◆ Activity ◆
Copy exactly the lines of the material below that run from the one containing "G₁] [One G₂]" through the one containing "def balancedTransferMatrix (a". Copy no other lines.

◆ Task inputs ◆
────────────────────────────────────────

import Literature.Probability.LatticeModels.SixVertexGFF

/-!
# Six-vertex model: the column transfer matrix and the torus partition functions as traces
# (DKLM 2026, Part III §1 "Transfer matrix formalism", Lemma 55 / Corollary 56)

H. Duminil-Copin, K. K. Kozlowski, P. Lammers, I. Manolescu, *Gaussian free field convergence of
the six-vertex model with `-1 ≤ Δ ≤ -1/2`*, arXiv:2603.06268 (2026) [DKLM2026SixVertexGFF],
Part III §1, read in the held source (`paper:arxiv-2603.06268`, chunk p0040):

> A *column configuration* is an element `κ ∈ {±1}^{ℤ/Lℤ}` encoding arrow orientations in a
> column `E_i` of horizontal arrows […]. Write `𝔆` for the set of *balanced* column
> configurations. Similarly, the *vertical column configuration* […] is an element
> `α^k ∈ {±1}^{ℤ/Lℤ}` encoding orientations of vertical arrows. […]
> **Corollary 56.** (1) *One-step partition function.* The operator `t(π/2)` […] satisfies
> `e_{κ'}† t(π/2) e_κ = ∑_{α} 𝟙{ice rule for (κ, α, κ')} · c^{#{c-vertices in (κ, α, κ')}}`.
> (3) *Torus measure.* `Z_{𝕋_{M,L}} ℙ_{𝕋_{M,L}}[{balanced}] 𝔼_{𝕋_{M,L}}[X | {balanced}] =
> Trace 𝔬_X^{0M}`.

This file sets up the transfer-matrix formalism for the torus weights of
`Literature/Probability/LatticeModels/SixVertexGFF.lean` (general symmetric weights `a, b, c`)
and proves Corollary 56 (3) for the trivial observable `X = 1`, i.e. **the balanced torus
partition function is the trace of the `M`-th power of the balanced transfer matrix**
(`sum_torusWeight_filter_isBalanced_eq_trace`), together with its unrestricted analogue
(`sum_torusWeight_eq_trace`). The key combinatorial input is the classical path expansion of
the entries of a product of matrices (`listProd_ofFn_apply_eq_sum_paths`, inhomogeneous, hence
reusable for observables inserted in a strip of columns) and the resulting **cyclic trace
formula** `Trace (T₀ ⋯ T_m) = ∑_{p : ℤ/(m+1) → S} ∏_k T_k(p_k, p_{k+1})`
(`trace_listProd_ofFn_eq_sum_cyclic`, `trace_pow_eq_sum_cyclic`).

## Contents

* `localWeight a b c E W N S` — the vertex weight as a function of its four incident arrows;
  `vertexWeight_eq_localWeight`.
* `columnWeight a b c κ κ' α` — weight of one column with west horizontal arrows `κ`, east
  horizontal arrows `κ'` and vertical arrows `α`; `torusWeight_eq_prod_columnWeight`.
* `transferMatrix a b c` (`= t(π/2)` of Cor. 56 (1) at `a = b = 1`), `IsBalancedCol`,
  `balancedTransferMatrix a b c` (its restriction to balanced column configurations `𝔆`).
* `listProd_ofFn_apply_eq_sum_paths`, `trace_listProd_ofFn_eq_sum_cyclic`,
  `trace_pow_eq_sum_cyclic` — path expansions (any commutative semiring).
* `sum_torusWeight_eq_trace`, `sum_torusWeight_filter_isBalanced_eq_trace` — Cor. 56 (3),
  `X = 1`, on the torus `ZMod (m+1) × G₂`.

## References

* H. Duminil-Copin, K. K. Kozlowski, P. Lammers, I. Manolescu, arXiv:2603.06268 (2026),
  Part III §1, Lemma 55, Corollary 56. [DKLM2026SixVertexGFF]
* R. J. Baxter, *Exactly solved models in statistical mechanics* (1982), §8.3 (transfer matrix
  of the six-vertex model).
-/

noncomputable section

open Finset Matrix

namespace Literature.Probability.LatticeModels.SixVertex

/-! ### The vertex weight as a function of the four incident arrows -/

/-- The local Boltzmann weight as a function of the four arrows at a vertex: `E` = the east edge
points east, `W` = the west edge points east, `N` = the north edge points north, `S` = the south
edge points north (so the in-degree is `[¬E] + [W] + [¬N] + [S]`): `0` off the ice rule, `a`/`b`
when the horizontal arrows are parallel and the east/north orientations agree/disagree, `c` when
the horizontal arrows are opposite. [cite: DKLM2026SixVertexGFF, Def. 2.1] -/
def localWeight (a b c : ℝ) (E W N S : Bool) : ℝ :=
  if (if E = true then 0 else 1) + (if W = true then 1 else 0) + (if N = true then 0 else 1) +
        (if S = true then 1 else 0) = 2 then
    (if W = E then (if E = N then a else b) else c)
  else 0

/-- `vertexWeight` reads the four incident arrows through `localWeight`. [cite: DKLM2026SixVertexGFF, Def. 2.1] -/
theorem vertexWeight_eq_localWeight {G₁ G₂ : Type*} [AddGroup G₁] [AddGroup G₂] [One G₁] [One G₂]
    (a b c : ℝ) (ω : Config (G₁ × G₂)) (v : G₁ × G₂) :
    vertexWeight a b c ω v =
      localWeight a b c (ω v).1 (ω (v.1 - 1, v.2)).1 (ω v).2 (ω (v.1, v.2 - 1)).2 :=
  rfl

/-! ### Column weights and the transfer matrix -/

section Column

variable {G₂ : Type*} [AddGroup G₂] [One G₂] [Fintype G₂]

/-- The weight of one column of vertices `{x} × G₂` whose west horizontal arrows are `κ`
(`κ y = true` iff the edge `(x-1, y) — (x, y)` points east), east horizontal arrows `κ'` and
vertical arrows `α` (`α y = true` iff `(x, y) — (x, y+1)` points north).
[cite: DKLM2026SixVertexGFF, Part III §1] -/
def columnWeight (a b c : ℝ) (κ κ' α : G₂ → Bool) : ℝ :=
  ∏ y, localWeight a b c (κ' y) (κ y) (α y) (α (y - 1))

/-- A column configuration of horizontal arrows is **balanced** if half of its arrows point
east (the set `𝔆`). [cite: DKLM2026SixVertexGFF, Part III §1] -/
def IsBalancedCol (κ : G₂ → Bool) : Prop :=
  2 * (Finset.univ.filter fun y => κ y = true).card = Fintype.card G₂

/-- Balancedness of a column configuration is decidable (an equality of natural numbers); this
makes `{κ // IsBalancedCol κ}` a `Fintype`. [folklore] -/
instance IsBalancedCol.decidable (κ : G₂ → Bool) : Decidable (IsBalancedCol κ) :=
  inferInstanceAs (Decidable (_ = _))

variable [DecidableEq G₂]

/-- **The column transfer matrix** `t(κ, κ') = ∑_α (weight of the column (κ, α, κ'))`
(Cor. 56 (1): at `a = b = 1` the summand is `𝟙{ice rule} c^{#c-vertices}`).
[cite: DKLM2026SixVertexGFF, Cor. 56 (1)] -/
def transferMatrix (a b c : ℝ) : Matrix (G₂ → Bool) (G₂ → Bool) ℝ :=
  Matrix.of fun κ κ' => ∑ α : G₂ → Bool, columnWeight a b c κ κ' α

/-- **The balanced transfer matrix**: `t` restricted to `𝔆 × 𝔆` (the operator `t(π/2)` on
`Ω = ℓ²(𝔆)`). [cite: DKLM2026SixVertexGFF, Cor. 56 (1)] -/
def balancedTransferMatrix (a b c : ℝ) :
    Matrix {κ : G₂ → Bool // IsBalancedCol κ} {κ : G₂ → Bool // IsBalancedCol κ} ℝ :=
  (transferMatrix a b c).submatrix Subtype.val Subtype.val

omit [AddGroup G₂] [One G₂] [DecidableEq G₂] in
/-- `IsBalanced` is balancedness of every column of horizontal arrows. [cite: DKLM2026SixVertexGFF, §2.1] -/
theorem isBalanced_iff_forall_isBalancedCol {G₁ : Type*} (ω : Config (G₁ × G₂)) :
    IsBalanced ω ↔ ∀ x : G₁, IsBalancedCol fun y => (ω (x, y)).1 :=
  Iff.rfl

omit [DecidableEq G₂] in
/-- The torus weight is the product of the column weights read off the configuration.
[cite: DKLM2026SixVertexGFF, Lemma 55] -/
theorem torusWeight_eq_prod_columnWeight {G₁ : Type*} [AddGroup G₁] [One G₁] [Fintype G₁]
    (a b c : ℝ) (ω : Config (G₁ × G₂)) :
    torusWeight a b c ω = ∏ x : G₁,
      columnWeight a b c (fun y => (ω (x - 1, y)).1) (fun y => (ω (x, y)).1) (fun y => (ω (x, y)).2) := by
  unfold torusWeight columnWeight
  rw [Fintype.prod_prod_type]
  rfl

end Column

/-! ### Path expansion of matrix products and the cyclic trace formula -/

section Paths

variable {S R : Type*} [Fintype S] [DecidableEq S] [CommSemiring R]

/-- **Path expansion**: the `(i, j)` entry of `T₀ T₁ ⋯ T_m` is the sum over the intermediate
states `q₁, …, q_m` of `∏_k T_k(v_k, v_{k+1})`, `v = (i, q₁, …, q_m, j)`. [folklore] -/
theorem listProd_ofFn_apply_eq_sum_paths (m : ℕ) (T : Fin (m + 1) → Matrix S S R) (i j : S) :
    (List.ofFn T).prod i j = ∑ q : Fin m → S, ∏ k : Fin (m + 1),
      T k ((Fin.cons i (Fin.snoc q j : Fin (m + 1) → S) : Fin (m + 2) → S) k.castSucc)
        ((Fin.cons i (Fin.snoc q j : Fin (m + 1) → S) : Fin (m + 2) → S) k.succ) := by
  induction m generalizing j with
  | zero =>
    rw [List.ofFn_succ, List.ofFn_zero, List.prod_cons, List.prod_nil, mul_one,
      Fintype.sum_unique, Fin.prod_univ_one]
    rfl
  | succ m ih =>
    rw [List.ofFn_succ', List.prod_concat, Matrix.mul_apply]
    simp_rw [ih]
    rw [← (Fin.snocEquiv fun _ => S).sum_comp, Fintype.sum_prod_type]
    refine Finset.sum_congr rfl fun s _ => ?_
    rw [Finset.sum_mul]
    refine Finset.sum_congr rfl fun q _ => ?_
    have e : ((Fin.snocEquiv fun _ => S) (s, q) : Fin (m + 1) → S) = Fin.snoc q s := rfl
    rw [e]
    -- the path `v' = (i, q, s, j)` restricted to its first `m + 2` entries is `v = (i, q, s)`
    have hv : ∀ t : Fin (m + 2),
        ((Fin.cons i (Fin.snoc (Fin.snoc q s : Fin (m + 1) → S) j : Fin (m + 2) → S) :
            Fin (m + 3) → S) t.castSucc) =
          ((Fin.cons i (Fin.snoc q s : Fin (m + 1) → S) : Fin (m + 2) → S) t) := by
      intro t
      induction t using Fin.cases with
      | zero => rw [Fin.castSucc_zero, Fin.cons_zero, Fin.cons_zero]
      | succ t => rw [Fin.castSucc_succ, Fin.cons_succ, Fin.cons_succ, Fin.snoc_castSucc]
    have hlast : ((Fin.cons i (Fin.snoc (Fin.snoc q s : Fin (m + 1) → S) j : Fin (m + 2) → S) :
        Fin (m + 3) → S) (Fin.last (m + 1)).succ) = j := by
      rw [Fin.cons_succ, Fin.snoc_last]
    have hvlast : ((Fin.cons i (Fin.snoc q s : Fin (m + 1) → S) : Fin (m + 2) → S)
        (Fin.last (m + 1))) = s := by
      rw [← Fin.succ_last, Fin.cons_succ, Fin.snoc_last]
    show (∏ k : Fin (m + 1), T k.castSucc
        ((Fin.cons i (Fin.snoc q s : Fin (m + 1) → S) : Fin (m + 2) → S) k.castSucc)
        ((Fin.cons i (Fin.snoc q s : Fin (m + 1) → S) : Fin (m + 2) → S) k.succ)) *
        T (Fin.last (m + 1)) s j = _
    conv_rhs => rw [Fin.prod_univ_castSucc]
    congr 1
    · refine Finset.prod_congr rfl fun k _ => ?_
      rw [hv k.castSucc, ← Fin.castSucc_succ, hv k.succ]
    · rw [hlast, hv, hvlast]

/-- **Cyclic trace formula**: `Trace (T₀ T₁ ⋯ T_m) = ∑_{p : Fin (m+1) → S} ∏_k T_k(p_k, p_{k+1})`
(indices modulo `m + 1`). [folklore] -/
theorem trace_listProd_ofFn_eq_sum_cyclic (m : ℕ) (T : Fin (m + 1) → Matrix S S R) :
    Matrix.trace (List.ofFn T).prod =
      ∑ p : Fin (m + 1) → S, ∏ k : Fin (m + 1), T k (p k) (p (k + 1)) := by
  rw [Matrix.trace]
  simp only [Matrix.diag_apply, listProd_ofFn_apply_eq_sum_paths]
  rw [← (Fin.consEquiv fun _ => S).sum_comp, Fintype.sum_prod_type]
  refine Finset.sum_congr rfl fun i _ => Finset.sum_congr rfl fun q _ => ?_
  refine Finset.prod_congr rfl fun k _ => ?_
  show T k ((Fin.cons i (Fin.snoc q i : Fin (m + 1) → S) : Fin (m + 2) → S) k.castSucc)
      ((Fin.cons i (Fin.snoc q i : Fin (m + 1) → S) : Fin (m + 2) → S) k.succ) =
    T k ((Fin.cons i q : Fin (m + 1) → S) k) ((Fin.cons i q : Fin (m + 1) → S) (k + 1))
  congr 1
  · induction k using Fin.cases with
    | zero => rw [Fin.castSucc_zero, Fin.cons_zero, Fin.cons_zero]
    | succ t => rw [Fin.castSucc_succ, Fin.cons_succ, Fin.cons_succ, Fin.snoc_castSucc]
  · induction k using Fin.lastCases with
    | last => rw [Fin.last_add_one, Fin.cons_zero, Fin.cons_succ, Fin.snoc_last]
    | cast t => rw [Fin.coeSucc_eq_succ, Fin.cons_succ, Fin.cons_succ, Fin.snoc_castSucc]

/-- **Cyclic trace formula for powers**: `Trace (T^{m+1}) = ∑_{p : Fin (m+1) → S} ∏_k T(p_k, p_{k+1})`.
[folklore] -/
theorem trace_pow_eq_sum_cyclic (m : ℕ) (T : Matrix S S R) :
    Matrix.trace (T ^ (m + 1)) = ∑ p : Fin (m + 1) → S, ∏ k : Fin (m + 1), T (p k) (p (k + 1)) := by
  rw [← trace_listProd_ofFn_eq_sum_cyclic m fun _ => T, List.ofFn_const, List.prod_replicate]

end Paths

/-! ### Torus partition functions as traces (Cor. 56 (3) with `X = 1`) -/

section TorusTrace

variable {G₂ : Type*} [AddGroup G₂] [One G₂] [Fintype G₂] [DecidableEq G₂]

/-- Splitting a configuration on `G₁ × G₂` into its horizontal and vertical arrows, column by
column. [folklore] -/
def columnSplit (G₁ : Type*) (G₂ : Type*) :
    Config (G₁ × G₂) ≃ (G₁ → G₂ → Bool) × (G₁ → G₂ → Bool) where
  toFun ω := (fun x y => (ω (x, y)).1, fun x y => (ω (x, y)).2)
  invFun κα v := (κα.1 v.1 v.2, κα.2 v.1 v.2)
  left_inv ω := by
    funext v
    simp
  right_inv κα := by
    rcases κα with ⟨κ, α⟩
    rfl

/-- Summing the column weights over all vertical arrows gives the product of transfer-matrix
entries along the cyclic sequence of horizontal column configurations.
[cite: DKLM2026SixVertexGFF, Lemma 55 and Cor. 56] -/
theorem sum_prod_columnWeight_eq_prod_transferMatrix {G₁ : Type*} [AddGroup G₁] [One G₁]
    [Fintype G₁] [DecidableEq G₁] (a b c : ℝ) (κ : G₁ → G₂ → Bool) :
    ∑ α : G₁ → G₂ → Bool, ∏ x : G₁, columnWeight a b c (κ (x - 1)) (κ x) (α x) =
      ∏ x : G₁, transferMatrix a b c (κ (x - 1)) (κ x) := by
  simp only [transferMatrix, Matrix.of_apply]
  rw [Finset.prod_univ_sum, Fintype.piFinset_univ]

/-- **The torus partition function is a trace**: `Z_{𝕋_{M, G₂}} = ∑_ω W(ω) = Trace (t^M)` for
the torus `ZMod M × G₂`, `M = m + 1`. [cite: DKLM2026SixVertexGFF, Cor. 56 (3)] -/
theorem sum_torusWeight_eq_trace (a b c : ℝ) (m : ℕ) :
    ∑ ω : Config (ZMod (m + 1) × G₂), torusWeight a b c ω =
      Matrix.trace (transferMatrix (G₂ := G₂) a b c ^ (m + 1)) := by
  rw [trace_pow_eq_sum_cyclic, ← (columnSplit (ZMod (m + 1)) G₂).symm.sum_comp,
    Fintype.sum_prod_type]
  refine Finset.sum_congr rfl fun κ _ => ?_
  have h1 : ∀ α : ZMod (m + 1) → G₂ → Bool,
      torusWeight a b c ((columnSplit (ZMod (m + 1)) G₂).symm (κ, α)) =
        ∏ x : ZMod (m + 1), columnWeight a b c (κ (x - 1)) (κ x) (α x) :=
    fun α => torusWeight_eq_prod_columnWeight a b c _
  simp only [h1]
  rw [sum_prod_columnWeight_eq_prod_transferMatrix]
  exact (Fintype.prod_equiv (Equiv.addRight (1 : ZMod (m + 1))) _ _ fun k => by
    simp only [Equiv.coe_addRight, add_sub_cancel_right]; rfl).symm

open scoped Classical in
/-- **The balanced torus partition function is a trace** (Cor. 56 (3) with `X = 1`):
`∑_{ω balanced} W(ω) = Trace (t_𝔆^M)` on the torus `ZMod M × G₂`, `M = m + 1`, where `t_𝔆` is the
transfer matrix restricted to balanced column configurations. [cite: DKLM2026SixVertexGFF, Cor. 56 (3)] -/
theorem sum_torusWeight_filter_isBalanced_eq_trace (a b c : ℝ) (m : ℕ) :
    ∑ ω ∈ Finset.univ.filter (fun ω : Config (ZMod (m + 1) × G₂) => IsBalanced ω),
        torusWeight a b c ω =
      Matrix.trace (balancedTransferMatrix (G₂ := G₂) a b c ^ (m + 1)) := by
  classical
  rw [trace_pow_eq_sum_cyclic]
  -- pass to the sum over all configurations of `𝟙{balanced} W`
  rw [Finset.sum_filter, ← (columnSplit (ZMod (m + 1)) G₂).symm.sum_comp, Fintype.sum_prod_type]
  have h1 : ∀ (κ α : ZMod (m + 1) → G₂ → Bool),
      torusWeight a b c ((columnSplit (ZMod (m + 1)) G₂).symm (κ, α)) =
        ∏ x : ZMod (m + 1), columnWeight a b c (κ (x - 1)) (κ x) (α x) :=
    fun κ α => torusWeight_eq_prod_columnWeight a b c _
  have h2 : ∀ (κ α : ZMod (m + 1) → G₂ → Bool),
      IsBalanced ((columnSplit (ZMod (m + 1)) G₂).symm (κ, α)) ↔ ∀ x, IsBalancedCol (κ x) :=
    fun κ α => Iff.rfl
  simp only [h1, h2]
  -- the indicator does not depend on `α`: sum `α` out
  have h3 : ∀ κ : ZMod (m + 1) → G₂ → Bool,
      (∑ α : ZMod (m + 1) → G₂ → Bool, if ∀ x, IsBalancedCol (κ x) then
          ∏ x : ZMod (m + 1), columnWeight a b c (κ (x - 1)) (κ x) (α x) else 0) =
        if ∀ x, IsBalancedCol (κ x) then
          ∏ x : ZMod (m + 1), transferMatrix a b c (κ (x - 1)) (κ x) else 0 := by
    intro κ
    split_ifs with h
    · exact sum_prod_columnWeight_eq_prod_transferMatrix a b c κ
    · simp
  simp only [h3]
  -- restrict to the subtype of everywhere-balanced `κ`, then to `ZMod (m+1) → 𝔆`
  rw [← Finset.sum_filter,
    Finset.sum_subtype (Finset.univ.filter fun κ : ZMod (m + 1) → G₂ → Bool => ∀ x, IsBalancedCol (κ x))
      (p := fun κ : ZMod (m + 1) → G₂ → Bool => ∀ x, IsBalancedCol (κ x)) (by simp),
    ← (Equiv.subtypePiEquivPi (β := fun _ : ZMod (m + 1) => G₂ → Bool)
      (p := fun _ κ => IsBalancedCol κ)).symm.sum_comp]
  refine Finset.sum_congr rfl fun p _ => ?_
  simp only [balancedTransferMatrix, Matrix.submatrix_apply]
  exact (Fintype.prod_equiv (Equiv.addRight (1 : ZMod (m + 1))) _ _ fun k => by
    simp only [Equiv.coe_addRight, add_sub_cancel_right]; rfl).symm

end TorusTrace

end Literature.Probability.LatticeModels.SixVertex

end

────────────────────────────────────────

◆ Exercise answer ◆
theorem vertexWeight_eq_localWeight {G₁ G₂ : Type*} [AddGroup G₁] [AddGroup G₂] [One G₁] [One G₂]
    (a b c : ℝ) (ω : Config (G₁ × G₂)) (v : G₁ × G₂) :
    vertexWeight a b c ω v =
      localWeight a b c (ω v).1 (ω (v.1 - 1, v.2)).1 (ω v).2 (ω (v.1, v.2 - 1)).2 :=
  rfl

/-! ### Column weights and the transfer matrix -/

section Column

variable {G₂ : Type*} [AddGroup G₂] [One G₂] [Fintype G₂]

/-- The weight of one column of vertices `{x} × G₂` whose west horizontal arrows are `κ`
(`κ y = true` iff the edge `(x-1, y) — (x, y)` points east), east horizontal arrows `κ'` and
vertical arrows `α` (`α y = true` iff `(x, y) — (x, y+1)` points north).
[cite: DKLM2026SixVertexGFF, Part III §1] -/
def columnWeight (a b c : ℝ) (κ κ' α : G₂ → Bool) : ℝ :=
  ∏ y, localWeight a b c (κ' y) (κ y) (α y) (α (y - 1))

/-- A column configuration of horizontal arrows is **balanced** if half of its arrows point
east (the set `𝔆`). [cite: DKLM2026SixVertexGFF, Part III §1] -/
def IsBalancedCol (κ : G₂ → Bool) : Prop :=
  2 * (Finset.univ.filter fun y => κ y = true).card = Fintype.card G₂

/-- Balancedness of a column configuration is decidable (an equality of natural numbers); this
makes `{κ // IsBalancedCol κ}` a `Fintype`. [folklore] -/
instance IsBalancedCol.decidable (κ : G₂ → Bool) : Decidable (IsBalancedCol κ) :=
  inferInstanceAs (Decidable (_ = _))

variable [DecidableEq G₂]

/-- **The column transfer matrix** `t(κ, κ') = ∑_α (weight of the column (κ, α, κ'))`
(Cor. 56 (1): at `a = b = 1` the summand is `𝟙{ice rule} c^{#c-vertices}`).
[cite: DKLM2026SixVertexGFF, Cor. 56 (1)] -/
def transferMatrix (a b c : ℝ) : Matrix (G₂ → Bool) (G₂ → Bool) ℝ :=
  Matrix.of fun κ κ' => ∑ α : G₂ → Bool, columnWeight a b c κ κ' α

/-- **The balanced transfer matrix**: `t` restricted to `𝔆 × 𝔆` (the operator `t(π/2)` on
`Ω = ℓ²(𝔆)`). [cite: DKLM2026SixVertexGFF, Cor. 56 (1)] -/
def balancedTransferMatrix (a b c : ℝ) :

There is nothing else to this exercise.